Смотрит он всё куда-то мимо. Я знаю такой взгляд: с таким дядька Жор рассказывал тётке Катке, будто её одну любит и по гроб жизни ей верен, а что его с чужой женой видали — так то всё враки. Тётка Катка кивала, кивала, а потом кааак врежет ему по лицу прихватом! Вот и мне сейчас так же хочется, и чтобы искры из глаз.
Потому что много всего шептали в нашей заимке о силах, а ещё больше рассказал мне Чигирь, и по всему выходит, что не бывает такого, чтобы «было не надо». Где лежит непокойное тело, там сквозняк с другой стороны свищет. Там людям чудится дурное, там клубятся в тенях страхи, туда приходит мелкая и большая нечисть, там собираются болезни и беды. А если всё это длится уж очень долго, тогда к людям приходит сама Недоля, и от её ласкового взгляда нигде не спрятаться, не скрыться.
Всё то, что он мне про дурное место говорил, всё это — поэтому. И я говорю:
— Надо. Надо прибрать. Вот прямо сегодня соберите людей, возьмите косы, лопаты, вилы. Мастерскую, поля, луг и всю округу — всё пересмотреть надо, мертвецов собрать, положить на ткань, отпеть…
Мужик так и смотрит мимо, пока я распинаюсь, как правильно проводить мертвеца, чтобы точно ушёл, куда отправили. А потом говорит мне важно:
— С глазами разобраться.
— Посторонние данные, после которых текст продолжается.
import Summits.QuantumFields.YangMills.Theorems.UnitScaleTiltFluctuationComparisonRegPrGlobalSlackKernelLegEndToEnd
import HarnessLib

/-!
# `UnitScaleTiltFluctuationComparisonRegPrGlobalSlackKernelLegSummableT` — THE LEG SUMMABILITY WITH DOMAIN GROWTH AND STUB 3⁗ FROM THE TREE-WEIGHTED LEG ROWS
# (crux `FluctuationComparisonRegPrIntL`, stmt-QuantumFields-20520 — formerly 19935 —, STUB 3⁗ `stub_globalTwoRunSlackFam`; width-lever lane A; W-slack-2 follow-up)

Seat ym-ust-19935-slack g2 (prover).  `…KernelLegEndToEnd.LegSummable dist κ₂ S` asks `Σ_c e^{−κ₂ d(c)} ≤ S` UNIFORMLY in the domain — print's (43)/(45) case of a
ONE-BLOCK anchor `y`.  The new terms of the canonical polymerisation are anchored at multi-block domains `X` (retained `tsys`-domains of (59)); for a leg
distance measured from the domain the sum grows like the number of blocks of `X`, i.e. like `1 + 𝓛(X)` (LQB's printed lower half of (2.30): `#X ≤ 2^d(4·d(X) + 1)`,
`TreeLengthTorus.card_le_torusTreeLen`).  This file types the honest row and shows that the growth is paid by an `ε` of the kernels' tree decay — which the
constants record affords (`AlphaConsts.kappa_ge : κ₀(32,6) + 1 ≤ 𝔠.κ`, so `κ := 𝔠.κ − ½` is still admissible for the cover row):

* §1 `LegSummableT D dist κ₂ S` (`Σ_c e^{−κ₂ d(c)} ≤ S·(1 + 𝓛(Y))` on the listed domains); `one_add_pow_six_le` (`(1 + x)⁶ ≤ (6/ε)⁶·e^{εx}`);
  **`kernelLegΦ_of_pointwise_T`**: (43) pointwise + `LegSummableT` ⟹ `KernelLegΦ … κ′ (κ − ε) (A·S⁶·(6/ε)⁶)` (tree lengths nonnegative);
* §2 decay monotonicity of the leg rows (`flatKernelLegCauchyΦ_mono`, `kernelLegΦ_mono`, `remainderSmallΦ_mono`);
* §3 **`K1aLegRowsT L 𝔠 a₀ a₁ a`** (= `K1aLegRowsP` with `LegSummableT` in place of `LegSummable`), **`k1aChartRowsC_of_legRowsT`** (`κ := 𝔠.κ − ½`),
  **`globalTwoRunSlackFam_of_k1aLegRowsT : (∀ L …, ∃ a, 0 < a ∧ a < 1 ∧ K1aLegRowsT L 𝔠 a₀ a₁ a) → ⟨THE REGISTERED TEXT OF stub_globalTwoRunSlackFam⟩`**.
The companion files `…KernelLegGeometry`/`…KernelLegGeometrySum` discharge `DistNonneg`, `DistMatched`, `LegSummableT` for a CONCRETE leg distance on `canonPolymer`.
Every `def … : Prop` is a hypothesis schema (never asserted); nothing of [Balaban1985UV3]/[King1986] is asserted.

References: T. Bałaban, CMP 102 (1985) 255–275 [Balaban1985UV3] ((43)–(46) pp.266–267, (59) p.270); CMP 116 (1988) 1–22 [Balaban1988RG2Cluster] ((2.30) p.18);
C. King, CMP 102 (1986) 649–677 [King1986] (Thm 3.4 (3.9) p.656, Prop. 3.6 (3.56) p.662).
-/

set_option autoImplicit false
import Summits.HubbardSuperconductivity.HubbardSuperconductivity.Theorems.AnisotropyChordTransferFibre3FinXBSym

/-!
# Route `AnisotropyChord` / H0 rotor rung: FIN combined (rows `N₁` + C) certificate at `L = 19` — cell facts, part `dh`

Kernel facts `xbcCellAny 19 (49/50) 20 la lb (c, bn) = true` (via the symmetric-table evaluator `xbcCellAnyW` of `…FinXBSym`: `rw [← xbcCellAnyW_eq]; decide +kernel`, zero data) for 1 λ-cells of the per-`L` cover
(`…FinXCCover.xbcCheck`; cell design: p3 g6 (g5 generator) scratch `xbc_design.py`, mirrors `xb_mirror.py`/`xc_mirror.py`); assembled in `…FinXBCNineteen`.
Prover seat `hubbard-h0-rotor-p3` g5; helper for piece A = stmt-HubbardSuperconductivity-23918 of rung 19089 (`--supports`, helper class).
WHAT THIS IS NOT: nothing here proves superconductivity in the Hubbard model (rotor TARGET as worded stays FALSE, g15 verdict); kernel facts for the FIN certificate of two hypotheses (rows `N₁`, C) of ONE conditional reduction.  Tree imports only; no sorry, no new axioms.
-/

set_option linter.dupNamespace false

namespace Summit.HubbardSuperconductivity.HubbardSuperconductivity.Theorems.AnisotropyChord.Transfer.Fibre3

namespace FinXB

set_option maxHeartbeats 4000000 in
/-- kernel fact: cell 125 at `L = 19` (certified, c = (11/20 : ℚ), b = 20/20). [folklore] -/
theorem xbc19_125 : xbcCellAny 19 (49/50 : ℚ) 20 3341890108335953 3425437361044352 ((11/20 : ℚ), (20 : ℕ)) = true := by
  rw [← xbcCellAnyW_eq]
  decide +kernel

end FinXB

end Summit.HubbardSuperconductivity.HubbardSuperconductivity.Theorems.AnisotropyChord.Transfer.Fibre3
Сколько будет стоить?
Я теряюсь.
— Похороним всех, — неуверенно повторяю я. — Потом схожу, выгоню, что останется… пяток серебром это будет стоить.
— Нет. С глазами сейчас порешим, а дальше уже мы сами. Так сколько?
Чигирь гадливо каркает, мог бы — сплюнул, наверное.
— Сперва похороним…
— С вас глаза. Сегодня! А другое всё — наше дело.
— Но они же вернутся! Не глаза, так другое. Если дверь не закрыть, в неё так и будет раз за разом сочиться нечистое. Сейчас хоть глаза, они пока хоть не кусаются. А упыри если? А если стрига?
— Ведуна позовём, — отмахивается мужик. — Много вас развелось на наших дорогах, зови — не хочу.
И я вдруг — будто водой окатило — понимаю: не может быть, чтобы все «надцать лет» здесь впервые завелось что-нибудь такое нечистое, чтобы пришлось звать ведуна. Годами в пурпурном поле гниют тела, годами белеет на крыльце скелет замученного мастера, и с каждым годом всё больше и больше пахнет в посёлке навью. Ко мне с глазами пришли, а до этого уже много раз к другим ведунам обращались. И что же это — все они соглашались разобраться с нечистью, но никто не заставил похоронить тех, за кем она является?
«Вам же и выгодно, — читается в наглых глазах мужика. — Раз за разом новая работа.»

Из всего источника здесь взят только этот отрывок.